▸ DATA SHOWN

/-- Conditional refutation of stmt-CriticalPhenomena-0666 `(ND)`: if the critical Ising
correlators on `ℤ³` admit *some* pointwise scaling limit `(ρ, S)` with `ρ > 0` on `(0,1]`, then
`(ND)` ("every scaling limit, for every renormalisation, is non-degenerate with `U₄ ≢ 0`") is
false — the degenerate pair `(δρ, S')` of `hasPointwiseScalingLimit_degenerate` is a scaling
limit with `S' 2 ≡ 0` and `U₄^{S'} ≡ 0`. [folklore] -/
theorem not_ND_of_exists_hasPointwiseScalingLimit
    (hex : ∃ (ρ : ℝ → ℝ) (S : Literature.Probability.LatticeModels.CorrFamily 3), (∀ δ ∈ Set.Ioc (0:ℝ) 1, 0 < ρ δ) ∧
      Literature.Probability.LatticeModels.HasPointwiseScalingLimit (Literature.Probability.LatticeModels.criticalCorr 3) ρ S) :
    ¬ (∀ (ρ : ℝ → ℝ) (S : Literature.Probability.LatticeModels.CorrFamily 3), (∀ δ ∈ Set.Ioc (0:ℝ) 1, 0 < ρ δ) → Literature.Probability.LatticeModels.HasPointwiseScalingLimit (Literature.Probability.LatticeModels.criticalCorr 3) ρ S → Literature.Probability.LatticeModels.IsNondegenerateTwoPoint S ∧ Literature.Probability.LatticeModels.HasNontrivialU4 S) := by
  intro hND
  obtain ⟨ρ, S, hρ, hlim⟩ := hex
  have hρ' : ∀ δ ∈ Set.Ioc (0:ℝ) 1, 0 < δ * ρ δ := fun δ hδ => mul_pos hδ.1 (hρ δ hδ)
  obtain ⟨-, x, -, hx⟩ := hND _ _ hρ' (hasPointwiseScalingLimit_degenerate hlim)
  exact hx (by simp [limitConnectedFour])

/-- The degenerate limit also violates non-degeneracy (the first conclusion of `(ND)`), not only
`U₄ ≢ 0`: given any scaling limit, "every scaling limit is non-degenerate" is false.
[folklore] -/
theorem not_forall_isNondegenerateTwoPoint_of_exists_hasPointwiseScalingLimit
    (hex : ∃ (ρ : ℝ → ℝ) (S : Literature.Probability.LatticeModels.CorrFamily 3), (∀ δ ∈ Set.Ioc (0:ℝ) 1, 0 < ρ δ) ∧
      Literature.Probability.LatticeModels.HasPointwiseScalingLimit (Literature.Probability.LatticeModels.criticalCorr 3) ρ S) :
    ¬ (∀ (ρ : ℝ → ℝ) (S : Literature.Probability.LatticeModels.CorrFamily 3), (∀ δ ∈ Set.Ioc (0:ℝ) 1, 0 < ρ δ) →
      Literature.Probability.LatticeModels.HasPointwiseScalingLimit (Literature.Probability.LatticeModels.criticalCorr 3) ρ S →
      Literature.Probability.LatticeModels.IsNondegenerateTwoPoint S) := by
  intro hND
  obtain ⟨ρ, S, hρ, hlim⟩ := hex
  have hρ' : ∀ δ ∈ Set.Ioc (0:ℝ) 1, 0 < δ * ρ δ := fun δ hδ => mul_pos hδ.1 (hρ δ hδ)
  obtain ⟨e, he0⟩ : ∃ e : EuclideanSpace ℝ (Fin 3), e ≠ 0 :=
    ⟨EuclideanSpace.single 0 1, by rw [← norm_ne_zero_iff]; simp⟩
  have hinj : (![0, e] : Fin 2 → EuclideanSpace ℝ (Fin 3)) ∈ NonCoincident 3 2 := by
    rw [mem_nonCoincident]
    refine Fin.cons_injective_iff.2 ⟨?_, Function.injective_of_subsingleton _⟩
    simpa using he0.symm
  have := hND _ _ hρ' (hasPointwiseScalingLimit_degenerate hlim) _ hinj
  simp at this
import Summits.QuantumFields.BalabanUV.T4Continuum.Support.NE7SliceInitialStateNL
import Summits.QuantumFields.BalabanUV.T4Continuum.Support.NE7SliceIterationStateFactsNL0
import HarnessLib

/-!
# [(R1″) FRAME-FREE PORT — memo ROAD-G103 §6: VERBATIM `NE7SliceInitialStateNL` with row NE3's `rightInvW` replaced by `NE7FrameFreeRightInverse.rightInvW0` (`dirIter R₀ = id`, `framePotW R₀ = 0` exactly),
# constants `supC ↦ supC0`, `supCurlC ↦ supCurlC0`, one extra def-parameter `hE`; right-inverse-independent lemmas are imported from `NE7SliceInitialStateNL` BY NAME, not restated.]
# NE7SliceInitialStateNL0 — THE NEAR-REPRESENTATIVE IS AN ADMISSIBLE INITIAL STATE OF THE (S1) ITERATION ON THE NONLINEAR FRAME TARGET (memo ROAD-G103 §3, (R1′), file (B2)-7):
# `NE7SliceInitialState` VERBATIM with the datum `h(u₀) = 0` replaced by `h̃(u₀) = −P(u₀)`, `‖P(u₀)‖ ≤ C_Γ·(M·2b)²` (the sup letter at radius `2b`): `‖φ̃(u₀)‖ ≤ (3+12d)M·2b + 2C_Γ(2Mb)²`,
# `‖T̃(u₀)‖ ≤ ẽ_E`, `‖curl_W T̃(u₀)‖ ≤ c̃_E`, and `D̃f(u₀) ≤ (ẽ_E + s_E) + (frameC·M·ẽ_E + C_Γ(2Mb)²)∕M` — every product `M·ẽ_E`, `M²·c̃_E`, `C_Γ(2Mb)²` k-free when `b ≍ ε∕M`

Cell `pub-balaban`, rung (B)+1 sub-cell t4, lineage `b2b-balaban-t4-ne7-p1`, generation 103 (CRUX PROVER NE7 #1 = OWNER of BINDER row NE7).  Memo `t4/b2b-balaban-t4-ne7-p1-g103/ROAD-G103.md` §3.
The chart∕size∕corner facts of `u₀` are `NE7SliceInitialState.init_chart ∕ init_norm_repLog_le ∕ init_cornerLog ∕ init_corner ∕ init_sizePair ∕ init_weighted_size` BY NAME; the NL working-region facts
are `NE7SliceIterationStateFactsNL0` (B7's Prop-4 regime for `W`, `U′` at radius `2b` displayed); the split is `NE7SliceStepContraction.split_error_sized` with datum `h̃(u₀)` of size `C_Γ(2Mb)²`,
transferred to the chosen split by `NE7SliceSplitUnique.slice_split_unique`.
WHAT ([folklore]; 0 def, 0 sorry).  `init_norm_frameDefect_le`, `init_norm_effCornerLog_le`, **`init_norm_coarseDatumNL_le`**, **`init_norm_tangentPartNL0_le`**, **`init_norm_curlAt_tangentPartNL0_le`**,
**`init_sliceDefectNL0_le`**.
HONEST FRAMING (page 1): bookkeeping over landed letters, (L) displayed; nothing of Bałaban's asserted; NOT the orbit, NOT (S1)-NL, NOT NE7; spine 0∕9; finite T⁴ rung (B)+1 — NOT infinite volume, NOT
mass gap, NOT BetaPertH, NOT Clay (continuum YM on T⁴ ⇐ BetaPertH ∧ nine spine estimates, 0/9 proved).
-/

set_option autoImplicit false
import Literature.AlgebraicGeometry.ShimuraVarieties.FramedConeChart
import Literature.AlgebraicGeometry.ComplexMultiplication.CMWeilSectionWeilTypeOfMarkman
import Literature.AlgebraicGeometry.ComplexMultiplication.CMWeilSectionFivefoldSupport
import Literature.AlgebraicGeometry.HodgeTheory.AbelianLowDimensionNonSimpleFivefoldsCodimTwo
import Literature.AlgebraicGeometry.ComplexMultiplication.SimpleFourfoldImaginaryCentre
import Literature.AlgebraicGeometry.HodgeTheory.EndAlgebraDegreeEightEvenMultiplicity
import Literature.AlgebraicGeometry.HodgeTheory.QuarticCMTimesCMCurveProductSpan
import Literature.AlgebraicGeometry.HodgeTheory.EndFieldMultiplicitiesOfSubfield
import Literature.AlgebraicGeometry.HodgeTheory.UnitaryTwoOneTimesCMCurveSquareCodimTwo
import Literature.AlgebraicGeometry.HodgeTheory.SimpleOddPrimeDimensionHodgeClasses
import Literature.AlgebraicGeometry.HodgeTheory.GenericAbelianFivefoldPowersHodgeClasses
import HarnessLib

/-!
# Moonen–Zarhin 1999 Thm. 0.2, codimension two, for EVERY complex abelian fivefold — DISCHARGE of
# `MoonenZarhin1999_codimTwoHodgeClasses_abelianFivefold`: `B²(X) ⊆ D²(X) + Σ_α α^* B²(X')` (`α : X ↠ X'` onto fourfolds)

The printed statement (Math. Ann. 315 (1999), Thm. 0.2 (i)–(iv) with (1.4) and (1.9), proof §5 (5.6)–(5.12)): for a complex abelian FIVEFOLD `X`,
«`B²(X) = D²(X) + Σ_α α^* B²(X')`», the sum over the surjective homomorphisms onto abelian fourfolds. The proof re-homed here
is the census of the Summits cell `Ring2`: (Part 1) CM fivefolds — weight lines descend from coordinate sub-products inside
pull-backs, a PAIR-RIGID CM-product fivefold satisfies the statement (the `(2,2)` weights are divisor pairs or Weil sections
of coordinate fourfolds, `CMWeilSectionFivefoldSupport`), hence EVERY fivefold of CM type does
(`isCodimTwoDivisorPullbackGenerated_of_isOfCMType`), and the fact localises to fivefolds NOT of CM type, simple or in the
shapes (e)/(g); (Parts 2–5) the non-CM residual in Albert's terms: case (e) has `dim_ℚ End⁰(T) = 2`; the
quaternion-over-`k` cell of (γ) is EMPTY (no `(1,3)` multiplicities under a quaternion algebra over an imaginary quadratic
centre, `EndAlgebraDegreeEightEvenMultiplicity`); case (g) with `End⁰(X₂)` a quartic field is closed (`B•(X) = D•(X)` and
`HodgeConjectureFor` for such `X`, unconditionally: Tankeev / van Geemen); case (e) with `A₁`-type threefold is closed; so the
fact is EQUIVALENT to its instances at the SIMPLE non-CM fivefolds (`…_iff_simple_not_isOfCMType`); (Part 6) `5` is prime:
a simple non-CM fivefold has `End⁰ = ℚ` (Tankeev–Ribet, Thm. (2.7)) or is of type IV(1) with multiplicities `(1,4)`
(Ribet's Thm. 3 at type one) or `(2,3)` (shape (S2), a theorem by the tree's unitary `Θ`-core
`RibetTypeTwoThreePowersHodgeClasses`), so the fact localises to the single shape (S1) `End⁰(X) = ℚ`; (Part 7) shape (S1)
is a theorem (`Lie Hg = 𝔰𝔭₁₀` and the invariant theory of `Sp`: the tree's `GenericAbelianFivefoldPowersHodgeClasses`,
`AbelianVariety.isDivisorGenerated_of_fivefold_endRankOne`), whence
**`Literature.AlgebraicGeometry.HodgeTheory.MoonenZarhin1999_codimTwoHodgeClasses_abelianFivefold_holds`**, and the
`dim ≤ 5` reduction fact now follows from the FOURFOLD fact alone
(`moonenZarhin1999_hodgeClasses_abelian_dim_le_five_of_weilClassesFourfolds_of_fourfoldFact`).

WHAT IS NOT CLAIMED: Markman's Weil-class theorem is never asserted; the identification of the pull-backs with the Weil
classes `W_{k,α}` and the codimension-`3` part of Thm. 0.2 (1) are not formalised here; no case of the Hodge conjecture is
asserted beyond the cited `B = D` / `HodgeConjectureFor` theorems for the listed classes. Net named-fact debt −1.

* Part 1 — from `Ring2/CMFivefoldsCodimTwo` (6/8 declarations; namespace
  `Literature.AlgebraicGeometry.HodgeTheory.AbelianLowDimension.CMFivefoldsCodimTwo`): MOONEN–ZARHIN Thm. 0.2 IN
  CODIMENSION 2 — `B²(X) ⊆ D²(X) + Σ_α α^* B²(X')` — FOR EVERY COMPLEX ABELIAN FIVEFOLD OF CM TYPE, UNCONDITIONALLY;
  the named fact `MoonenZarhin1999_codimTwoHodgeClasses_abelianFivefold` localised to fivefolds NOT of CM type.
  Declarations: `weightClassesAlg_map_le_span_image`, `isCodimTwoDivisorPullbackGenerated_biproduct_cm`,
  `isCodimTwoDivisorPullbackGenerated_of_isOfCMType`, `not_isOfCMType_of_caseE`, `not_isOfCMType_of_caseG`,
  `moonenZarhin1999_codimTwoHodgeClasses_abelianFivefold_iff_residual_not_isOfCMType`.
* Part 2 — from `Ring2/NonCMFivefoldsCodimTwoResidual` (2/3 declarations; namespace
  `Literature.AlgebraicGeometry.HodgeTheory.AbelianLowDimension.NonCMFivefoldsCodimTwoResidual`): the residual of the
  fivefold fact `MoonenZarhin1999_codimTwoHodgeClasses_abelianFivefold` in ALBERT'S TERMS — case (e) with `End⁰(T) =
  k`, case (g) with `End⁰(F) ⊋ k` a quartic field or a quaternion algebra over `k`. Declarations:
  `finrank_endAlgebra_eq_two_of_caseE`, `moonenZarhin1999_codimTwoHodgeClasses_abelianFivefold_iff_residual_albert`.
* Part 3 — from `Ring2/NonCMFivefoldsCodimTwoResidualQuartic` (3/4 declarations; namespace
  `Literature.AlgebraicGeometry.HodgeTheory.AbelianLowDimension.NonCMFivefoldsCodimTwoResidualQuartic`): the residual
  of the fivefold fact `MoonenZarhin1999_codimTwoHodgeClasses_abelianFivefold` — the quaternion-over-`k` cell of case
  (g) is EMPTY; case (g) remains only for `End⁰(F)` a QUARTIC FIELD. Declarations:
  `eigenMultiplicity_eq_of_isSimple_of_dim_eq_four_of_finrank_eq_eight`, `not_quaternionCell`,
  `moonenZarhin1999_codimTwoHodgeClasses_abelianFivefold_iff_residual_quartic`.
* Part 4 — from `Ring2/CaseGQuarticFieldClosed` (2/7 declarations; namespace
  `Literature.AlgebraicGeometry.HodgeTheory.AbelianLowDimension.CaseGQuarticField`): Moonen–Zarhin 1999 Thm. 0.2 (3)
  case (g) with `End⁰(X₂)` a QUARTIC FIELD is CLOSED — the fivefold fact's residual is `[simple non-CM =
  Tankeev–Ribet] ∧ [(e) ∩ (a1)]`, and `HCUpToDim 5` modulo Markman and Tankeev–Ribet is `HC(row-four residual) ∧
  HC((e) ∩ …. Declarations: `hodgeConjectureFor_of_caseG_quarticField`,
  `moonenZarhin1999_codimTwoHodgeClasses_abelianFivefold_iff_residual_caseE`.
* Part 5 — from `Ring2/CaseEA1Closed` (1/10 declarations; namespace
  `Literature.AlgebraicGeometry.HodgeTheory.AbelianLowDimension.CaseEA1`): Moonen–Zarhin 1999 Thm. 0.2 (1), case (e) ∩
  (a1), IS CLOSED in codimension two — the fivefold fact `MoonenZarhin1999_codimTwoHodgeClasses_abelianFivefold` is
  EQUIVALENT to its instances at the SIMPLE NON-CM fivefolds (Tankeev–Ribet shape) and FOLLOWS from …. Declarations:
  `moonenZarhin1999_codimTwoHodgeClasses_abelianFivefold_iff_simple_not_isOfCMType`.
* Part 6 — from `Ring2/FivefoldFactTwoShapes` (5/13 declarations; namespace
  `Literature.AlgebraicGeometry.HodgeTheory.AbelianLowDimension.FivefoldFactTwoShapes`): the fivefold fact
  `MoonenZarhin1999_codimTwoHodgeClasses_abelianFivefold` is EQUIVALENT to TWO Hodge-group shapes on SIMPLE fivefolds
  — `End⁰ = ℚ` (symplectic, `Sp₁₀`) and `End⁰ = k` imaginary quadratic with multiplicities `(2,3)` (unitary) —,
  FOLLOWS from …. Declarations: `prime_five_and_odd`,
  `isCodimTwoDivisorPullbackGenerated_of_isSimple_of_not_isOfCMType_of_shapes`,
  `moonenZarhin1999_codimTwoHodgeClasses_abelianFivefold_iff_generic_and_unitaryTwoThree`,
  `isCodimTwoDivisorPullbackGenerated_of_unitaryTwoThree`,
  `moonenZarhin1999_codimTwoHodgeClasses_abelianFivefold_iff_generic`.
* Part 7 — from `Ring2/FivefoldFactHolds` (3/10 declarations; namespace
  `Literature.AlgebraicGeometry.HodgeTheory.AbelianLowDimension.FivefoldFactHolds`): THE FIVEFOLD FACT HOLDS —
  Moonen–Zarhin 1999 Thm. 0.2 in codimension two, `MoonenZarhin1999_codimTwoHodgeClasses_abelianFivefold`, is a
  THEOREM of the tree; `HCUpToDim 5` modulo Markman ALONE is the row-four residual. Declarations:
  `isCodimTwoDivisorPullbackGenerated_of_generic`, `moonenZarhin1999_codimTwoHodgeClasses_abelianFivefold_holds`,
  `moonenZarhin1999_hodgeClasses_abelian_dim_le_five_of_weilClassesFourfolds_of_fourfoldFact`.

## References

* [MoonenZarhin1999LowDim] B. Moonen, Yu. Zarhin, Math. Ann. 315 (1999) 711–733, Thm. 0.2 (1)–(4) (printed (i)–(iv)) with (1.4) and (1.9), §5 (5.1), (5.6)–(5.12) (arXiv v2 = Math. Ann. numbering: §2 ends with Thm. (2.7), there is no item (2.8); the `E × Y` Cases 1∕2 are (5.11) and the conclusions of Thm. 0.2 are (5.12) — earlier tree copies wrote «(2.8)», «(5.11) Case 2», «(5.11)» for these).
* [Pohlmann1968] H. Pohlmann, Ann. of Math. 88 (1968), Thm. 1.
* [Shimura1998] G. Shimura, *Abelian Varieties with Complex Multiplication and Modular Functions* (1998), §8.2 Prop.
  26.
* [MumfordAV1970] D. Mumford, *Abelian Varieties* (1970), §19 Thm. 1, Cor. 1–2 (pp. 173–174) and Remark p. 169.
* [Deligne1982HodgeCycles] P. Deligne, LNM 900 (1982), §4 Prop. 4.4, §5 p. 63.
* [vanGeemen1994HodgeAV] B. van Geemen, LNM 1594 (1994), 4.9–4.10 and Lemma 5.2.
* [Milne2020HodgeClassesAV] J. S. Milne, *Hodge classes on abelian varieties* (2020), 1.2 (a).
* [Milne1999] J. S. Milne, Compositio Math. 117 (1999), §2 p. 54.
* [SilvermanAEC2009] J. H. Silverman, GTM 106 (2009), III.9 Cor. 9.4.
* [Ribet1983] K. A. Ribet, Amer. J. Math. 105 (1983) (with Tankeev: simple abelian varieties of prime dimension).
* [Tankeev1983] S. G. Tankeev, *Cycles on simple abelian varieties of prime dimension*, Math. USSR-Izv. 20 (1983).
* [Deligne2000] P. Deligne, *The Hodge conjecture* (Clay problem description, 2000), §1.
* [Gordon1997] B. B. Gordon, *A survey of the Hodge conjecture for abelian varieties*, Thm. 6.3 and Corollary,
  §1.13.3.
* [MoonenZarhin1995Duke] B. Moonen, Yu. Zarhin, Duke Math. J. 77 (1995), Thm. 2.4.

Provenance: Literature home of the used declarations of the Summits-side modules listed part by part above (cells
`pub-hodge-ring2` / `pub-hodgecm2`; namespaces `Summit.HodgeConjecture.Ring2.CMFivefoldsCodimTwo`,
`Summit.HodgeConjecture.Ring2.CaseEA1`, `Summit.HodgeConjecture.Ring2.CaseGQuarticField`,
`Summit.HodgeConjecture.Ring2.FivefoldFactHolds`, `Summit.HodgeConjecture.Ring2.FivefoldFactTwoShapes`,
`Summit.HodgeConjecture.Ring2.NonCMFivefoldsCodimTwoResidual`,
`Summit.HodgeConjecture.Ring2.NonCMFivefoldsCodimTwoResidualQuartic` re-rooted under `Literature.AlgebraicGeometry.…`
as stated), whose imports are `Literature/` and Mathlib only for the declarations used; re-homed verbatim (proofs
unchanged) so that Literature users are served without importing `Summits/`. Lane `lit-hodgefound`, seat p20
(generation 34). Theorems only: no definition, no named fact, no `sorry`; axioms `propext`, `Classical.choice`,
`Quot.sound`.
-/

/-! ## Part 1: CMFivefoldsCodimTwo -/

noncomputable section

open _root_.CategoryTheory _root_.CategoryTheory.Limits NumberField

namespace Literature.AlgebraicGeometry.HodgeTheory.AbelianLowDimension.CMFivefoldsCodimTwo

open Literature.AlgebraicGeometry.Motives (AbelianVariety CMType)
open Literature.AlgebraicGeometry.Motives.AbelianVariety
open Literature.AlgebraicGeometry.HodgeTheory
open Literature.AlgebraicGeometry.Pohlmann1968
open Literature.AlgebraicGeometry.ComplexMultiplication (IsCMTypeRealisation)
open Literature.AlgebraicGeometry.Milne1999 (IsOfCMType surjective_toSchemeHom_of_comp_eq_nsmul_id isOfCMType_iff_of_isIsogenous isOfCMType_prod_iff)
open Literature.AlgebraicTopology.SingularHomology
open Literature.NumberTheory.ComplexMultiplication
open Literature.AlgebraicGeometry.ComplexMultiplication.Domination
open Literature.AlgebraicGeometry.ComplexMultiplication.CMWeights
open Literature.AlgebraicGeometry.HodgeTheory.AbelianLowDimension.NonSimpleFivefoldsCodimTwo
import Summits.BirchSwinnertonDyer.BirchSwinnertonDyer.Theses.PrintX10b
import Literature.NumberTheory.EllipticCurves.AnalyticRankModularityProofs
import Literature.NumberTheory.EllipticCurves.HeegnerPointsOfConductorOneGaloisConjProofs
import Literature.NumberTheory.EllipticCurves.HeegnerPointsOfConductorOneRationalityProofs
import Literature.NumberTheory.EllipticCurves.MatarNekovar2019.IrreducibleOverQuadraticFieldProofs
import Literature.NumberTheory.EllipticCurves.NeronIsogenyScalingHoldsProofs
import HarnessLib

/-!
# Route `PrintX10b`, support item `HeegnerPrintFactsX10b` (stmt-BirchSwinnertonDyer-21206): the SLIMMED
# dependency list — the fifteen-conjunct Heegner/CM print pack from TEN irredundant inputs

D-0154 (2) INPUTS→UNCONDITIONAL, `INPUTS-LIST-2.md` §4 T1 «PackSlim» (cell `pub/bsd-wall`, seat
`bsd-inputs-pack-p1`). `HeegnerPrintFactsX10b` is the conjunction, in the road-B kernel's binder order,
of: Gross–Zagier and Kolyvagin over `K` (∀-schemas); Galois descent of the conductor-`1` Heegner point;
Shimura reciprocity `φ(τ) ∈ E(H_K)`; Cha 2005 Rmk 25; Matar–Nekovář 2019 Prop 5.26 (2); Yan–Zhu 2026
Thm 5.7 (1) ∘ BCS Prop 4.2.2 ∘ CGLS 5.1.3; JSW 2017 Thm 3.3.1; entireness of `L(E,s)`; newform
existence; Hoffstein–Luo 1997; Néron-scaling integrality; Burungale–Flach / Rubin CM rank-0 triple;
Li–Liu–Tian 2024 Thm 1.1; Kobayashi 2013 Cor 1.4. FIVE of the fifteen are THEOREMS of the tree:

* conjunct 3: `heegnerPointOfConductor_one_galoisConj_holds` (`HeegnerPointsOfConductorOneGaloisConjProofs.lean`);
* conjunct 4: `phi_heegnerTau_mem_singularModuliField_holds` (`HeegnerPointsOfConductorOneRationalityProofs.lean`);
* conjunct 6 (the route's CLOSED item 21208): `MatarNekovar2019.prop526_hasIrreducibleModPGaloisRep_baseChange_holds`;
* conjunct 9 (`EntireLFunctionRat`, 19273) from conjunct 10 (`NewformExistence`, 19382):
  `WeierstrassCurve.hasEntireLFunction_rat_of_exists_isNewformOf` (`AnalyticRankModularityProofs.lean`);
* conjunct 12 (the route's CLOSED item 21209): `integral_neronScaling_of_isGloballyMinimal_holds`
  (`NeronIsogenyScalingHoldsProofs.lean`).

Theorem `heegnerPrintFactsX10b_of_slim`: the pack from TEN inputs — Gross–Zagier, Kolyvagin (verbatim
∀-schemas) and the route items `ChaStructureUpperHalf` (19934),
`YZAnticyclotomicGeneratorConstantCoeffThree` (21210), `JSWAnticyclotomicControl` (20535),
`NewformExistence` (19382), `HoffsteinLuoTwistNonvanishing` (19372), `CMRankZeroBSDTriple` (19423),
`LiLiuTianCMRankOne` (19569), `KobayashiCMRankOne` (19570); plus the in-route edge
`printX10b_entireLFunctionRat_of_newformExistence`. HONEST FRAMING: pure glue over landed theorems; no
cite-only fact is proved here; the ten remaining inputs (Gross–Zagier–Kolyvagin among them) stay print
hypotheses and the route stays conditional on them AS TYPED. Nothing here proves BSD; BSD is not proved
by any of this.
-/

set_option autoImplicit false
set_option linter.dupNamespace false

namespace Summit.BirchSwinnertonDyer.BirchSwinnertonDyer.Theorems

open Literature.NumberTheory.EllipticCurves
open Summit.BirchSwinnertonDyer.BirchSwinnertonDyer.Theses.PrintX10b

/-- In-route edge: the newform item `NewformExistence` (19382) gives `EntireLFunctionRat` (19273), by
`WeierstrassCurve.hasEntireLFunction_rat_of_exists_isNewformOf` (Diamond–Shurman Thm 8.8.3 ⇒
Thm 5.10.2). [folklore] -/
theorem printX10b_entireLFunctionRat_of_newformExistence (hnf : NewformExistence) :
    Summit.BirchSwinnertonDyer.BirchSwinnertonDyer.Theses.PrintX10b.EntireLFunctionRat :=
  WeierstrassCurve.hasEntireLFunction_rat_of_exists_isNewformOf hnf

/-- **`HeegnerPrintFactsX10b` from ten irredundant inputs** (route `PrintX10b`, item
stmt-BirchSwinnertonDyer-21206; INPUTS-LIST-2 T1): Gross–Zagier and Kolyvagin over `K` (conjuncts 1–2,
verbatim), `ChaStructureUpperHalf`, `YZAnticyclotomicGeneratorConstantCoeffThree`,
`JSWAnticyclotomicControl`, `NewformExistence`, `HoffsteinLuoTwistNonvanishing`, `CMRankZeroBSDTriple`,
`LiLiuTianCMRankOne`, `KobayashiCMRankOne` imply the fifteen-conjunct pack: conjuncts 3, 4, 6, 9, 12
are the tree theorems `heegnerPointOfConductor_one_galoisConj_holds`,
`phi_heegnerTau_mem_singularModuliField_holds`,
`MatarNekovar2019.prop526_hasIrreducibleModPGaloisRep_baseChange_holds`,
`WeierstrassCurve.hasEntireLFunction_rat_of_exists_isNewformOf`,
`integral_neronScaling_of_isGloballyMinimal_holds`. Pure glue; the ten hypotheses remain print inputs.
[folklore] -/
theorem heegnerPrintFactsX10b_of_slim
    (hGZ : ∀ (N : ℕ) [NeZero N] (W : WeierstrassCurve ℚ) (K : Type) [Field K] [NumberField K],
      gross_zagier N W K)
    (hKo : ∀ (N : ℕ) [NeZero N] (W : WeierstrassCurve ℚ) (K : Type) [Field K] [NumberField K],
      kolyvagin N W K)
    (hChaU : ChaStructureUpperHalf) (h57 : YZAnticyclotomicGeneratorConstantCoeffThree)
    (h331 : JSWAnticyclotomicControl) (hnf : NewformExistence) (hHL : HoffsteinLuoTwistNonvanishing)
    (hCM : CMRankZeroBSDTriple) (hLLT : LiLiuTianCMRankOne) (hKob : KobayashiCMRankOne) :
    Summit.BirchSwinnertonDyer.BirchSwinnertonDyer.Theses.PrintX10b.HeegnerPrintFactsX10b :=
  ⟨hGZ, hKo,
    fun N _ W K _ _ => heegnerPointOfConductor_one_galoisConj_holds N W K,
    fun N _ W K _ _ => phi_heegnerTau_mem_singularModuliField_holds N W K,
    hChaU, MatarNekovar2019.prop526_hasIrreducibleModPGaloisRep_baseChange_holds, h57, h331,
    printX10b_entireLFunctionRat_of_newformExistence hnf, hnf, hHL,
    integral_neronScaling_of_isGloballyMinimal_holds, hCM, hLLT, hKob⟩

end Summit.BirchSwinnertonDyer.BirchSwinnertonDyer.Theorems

▸ EXERCISE
All lines in the listing above from the line containing "the route items" to the line containing "hypotheses and the", inclusive, should be retyped exactly; no other lines should appear.

▸ WRITTEN REPLY
∀-schemas) and the route items `ChaStructureUpperHalf` (19934),
`YZAnticyclotomicGeneratorConstantCoeffThree` (21210), `JSWAnticyclotomicControl` (20535),
`NewformExistence` (19382), `HoffsteinLuoTwistNonvanishing` (19372), `CMRankZeroBSDTriple` (19423),
`LiLiuTianCMRankOne` (19569), `KobayashiCMRankOne` (19570); plus the in-route edge
`printX10b_entireLFunctionRat_of_newformExistence`. HONEST FRAMING: pure glue over landed theorems; no
cite-only fact is proved here; the ten remaining inputs (Gross–Zagier–Kolyvagin among them) stay print
hypotheses and the route stays conditional on them AS TYPED. Nothing here proves BSD; BSD is not proved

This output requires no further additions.